_Required work_.
Exactly the lines below from the one with "give an integer" up to and including the one with "residual SHARED with" make up the answer, with nothing else added.

_Task data_.
import Summits.ValiantsHypothesis.ValiantsHypothesis.Theorems.DefinabilityGapK2cVPSPACE0Rung
import Literature.Computability.AlgebraicComplexity.VNPClosedUnderIteratedDerivatives
import Literature.Computability.AlgebraicComplexity.ValiantConjectureEquivProofs
import Literature.Computability.AlgebraicComplexity.BurgisserBooleanParts
import Literature.Barriers.ValiantsHypothesis.CT23SuccinctHittingSetsVersusVPSPACE

/-!
# DefinabilityGap — what the collapse-lift residual of K2c IS: the separation transfer
# `VP_ℂ ≠ VPSPACE⁰_b ⟹ VP_ℂ ≠ VNP_ℂ`

Route `DefinabilityGap`, crux K2c `KIAnnihilatorDefinableOnCollapse` (`stmt-ValiantsHypothesis-23546`). After rung 4
(`DefinabilityGapK2cVPSPACE0Rung.k2c_vpspace0b_rung`: the planted map has `VPSPACE⁰_b` annihilators, unconditionally)
the only open content of K2c is the collapse-lift "`VP = VNP ⟹ VPSPACE⁰_b ⊆ VNP_ℂ`" (kit SPLIT-KIT-v2 §3B option B″,
decl `CollapseLiftsVPSPACE0b`). THIS FILE identifies that statement, by a kernel-checked `Iff`, with the SEPARATION
TRANSFER "if some integer `VPSPACE⁰_b` family is not in `VP_ℂ` then `VP_ℂ ≠ VNP_ℂ`" — i.e. "Chatterjee–Tengse's target
separation `VP ≠ VPSPACE_b` implies Valiant's hypothesis" (`collapseLift_iff_separationTransfer`); and records that the
transfer's witness is supplied by EITHER explicit-hitting hypothesis in the tree: crux K1 of this route (the planted
Kabanets–Impagliazzo generator; `separationWitness_of_kiPlantedHitting`, via rung 4's corollary) or route BarrierLever's
`SuccinctHittingSetsForVP ℂ` (CT23 Thm. 1.4, the tree's `exists_isVPSPACE0bFamily_not_isVPFamily_of_succinctHittingSetsForVP`;
`separationWitness_of_succinctHittingSets`) — either one plus the transfer gives `VP ≠ VNP` by modus ponens. Both statements of the `Iff` are spelled out (no route decls), so the file
stands before and after any split. Honest framing: the transfer is OPEN (a `PSPACE`-vs-`PH`-flavoured gap: Koiran–Perifel 2009,
Poizat 2008; `VP = VNP` is only known to collapse `PH/poly`, Bürgisser 2000 Cor. 4.6); nothing here proves `VP ≠ VNP`.

## References

* [ChatterjeeTengse2023] P. Chatterjee, A. Tengse, *Lower Bounds from Succinct Hitting Sets*, arXiv:2309.07612v2, Def. 2.20,
  §2.2, Thm. 1.4.
* [Burgisser2000] P. Bürgisser, *Completeness and Reduction in Algebraic Complexity Theory*, Springer 2000, Def. 2.5,
  Rem. 2.2, §2.1, Cor. 4.6.
* [KoiranPerifel2009VPSPACE] P. Koiran, S. Perifel, *VPSPACE and a transfer theorem over the reals*, comput. complexity 18
  (2009).
-/

noncomputable section

open MvPolynomial
open Literature.Computability.AlgebraicComplexity
open Literature.Barriers.ValiantsHypothesis
open Summit.ValiantsHypothesis.ValiantsHypothesis.Theses.DefinabilityGap (KIPlantedHitting)

namespace Summit.ValiantsHypothesis.ValiantsHypothesis.Theorems.DefinabilityGapCollapseLiftIff

/-- **The collapse-lift IS the separation transfer.** `(VP_ℂ = VNP_ℂ ⟹ every integer VPSPACE⁰_b family, read over ℂ,
is in VNP_ℂ)` holds iff `(some integer VPSPACE⁰_b family read over ℂ is not in VP_ℂ) ⟹ VP_ℂ ≠ VNP_ℂ`.
(`⟹`: under the collapse a `VNP` family is `VP`, in any finite index types — Bürgisser Rem. 2.2, the tree's
`IsVNPFamily.isVPFamily_of_forall_fin`; `⟸`: `VP ⊆ VNP`.) [cite: Burgisser2000, Def. 2.5, Rem. 2.2 and §2.1; ChatterjeeTengse2023, Def. 2.20] -/
theorem collapseLift_iff_separationTransfer :
    (VP ℂ = VNP ℂ → ∀ (σ : ℕ → Type) [∀ n, Fintype (σ n)] [∀ n, DecidableEq (σ n)]
        (P : ∀ n, MvPolynomial (σ n) ℤ), IsVPSPACE0bFamily P →
        IsVNPFamily (fun n => map (Int.castRingHom ℂ) (P n))) ↔
    ((∃ (σ : ℕ → Type) (_ : ∀ n, Fintype (σ n)) (_ : ∀ n, DecidableEq (σ n))
        (P : ∀ n, MvPolynomial (σ n) ℤ), IsVPSPACE0bFamily P ∧
          ¬ IsVPFamily (fun n => map (Int.castRingHom ℂ) (P n))) → VP ℂ ≠ VNP ℂ) := by
  constructor
  · rintro hlift ⟨σ, _, _, P, hP, hnot⟩ hEq
    have hfin : ∀ (v : ℕ → ℕ) (g : ∀ n, MvPolynomial (Fin (v n)) ℂ), IsVNPFamily g → IsVPFamily g :=
      fun v g hg => show (⟨v, g⟩ : PolyFamily ℂ) ∈ VP ℂ by rw [hEq]; exact hg
    exact hnot (IsVNPFamily.isVPFamily_of_forall_fin hfin (hlift hEq σ P hP))
  · intro hsep hEq σ _ _ P hP
    by_contra hnot
    exact hsep ⟨σ, inferInstance, inferInstance, P, hP, fun hVP => hnot (IsVPFamily.isVNPFamily_holds' hVP)⟩ hEq

/-- **K1 supplies the transfer's witness.** The planted-generator crux K1 gives an integer `VPSPACE⁰_b` family, read
over `ℂ`, outside `VP_ℂ` (rung 4's corollary, packaged in the transfer's hypothesis shape); so K1 and the separation
transfer give `VP_ℂ ≠ VNP_ℂ` by modus ponens — the route after the B″ split, read directly.
[cite: ChatterjeeTengse2023, Thm. 1.4; KabanetsImpagliazzo2003, Thm. 7.7] -/
theorem separationWitness_of_kiPlantedHitting (hK1 : KIPlantedHitting) :
    ∃ (σ : ℕ → Type) (_ : ∀ n, Fintype (σ n)) (_ : ∀ n, DecidableEq (σ n))
      (P : ∀ n, MvPolynomial (σ n) ℤ), IsVPSPACE0bFamily P ∧
        ¬ IsVPFamily (fun n => map (Int.castRingHom ℂ) (P n)) := by
  obtain ⟨A, hA, hnot⟩ :=
    DefinabilityGapK2cVPSPACE0Rung.exists_isVPSPACE0bFamily_not_isVPFamily_of_kiPlantedHitting hK1
  exact ⟨fun m => Fin 3 → Fin (DefinabilityGapAffineRung.qOf m), inferInstance, inferInstance, A, hA, hnot⟩

/-- **BarrierLever's crux supplies the same witness**: `VP`-succinct hitting sets for `VP_ℂ` (FSV18 Question 6 / CT23
Thm. 1.4, the tree's `exists_isVPSPACE0bFamily_not_isVPFamily_of_succinctHittingSetsForVP`) give an integer `VPSPACE⁰_b`
family outside `VP_ℂ`, in the transfer's hypothesis shape. So the collapse-lift residual of K2c is a residual SHARED with
route BarrierLever's hitting-set half: either hypothesis plus the transfer gives `VP_ℂ ≠ VNP_ℂ`.
[cite: ChatterjeeTengse2023, Thm. 1.4; ForbesShpilkaVolk2018, Question 6] -/
theorem separationWitness_of_succinctHittingSets (h : SuccinctHittingSetsForVP ℂ) :
    ∃ (σ : ℕ → Type) (_ : ∀ n, Fintype (σ n)) (_ : ∀ n, DecidableEq (σ n))
      (P : ∀ n, MvPolynomial (σ n) ℤ), IsVPSPACE0bFamily P ∧
        ¬ IsVPFamily (fun n => map (Int.castRingHom ℂ) (P n)) := by
  classical
  obtain ⟨P, hP, hnot⟩ := exists_isVPSPACE0bFamily_not_isVPFamily_of_succinctHittingSetsForVP ℂ h
  exact ⟨_, inferInstance, inferInstance, P, hP, hnot⟩

end Summit.ValiantsHypothesis.ValiantsHypothesis.Theorems.DefinabilityGapCollapseLiftIff

end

_Written reply_.
Thm. 1.4, the tree's `exists_isVPSPACE0bFamily_not_isVPFamily_of_succinctHittingSetsForVP`) give an integer `VPSPACE⁰_b`
family outside `VP_ℂ`, in the transfer's hypothesis shape. So the collapse-lift residual of K2c is a residual SHARED with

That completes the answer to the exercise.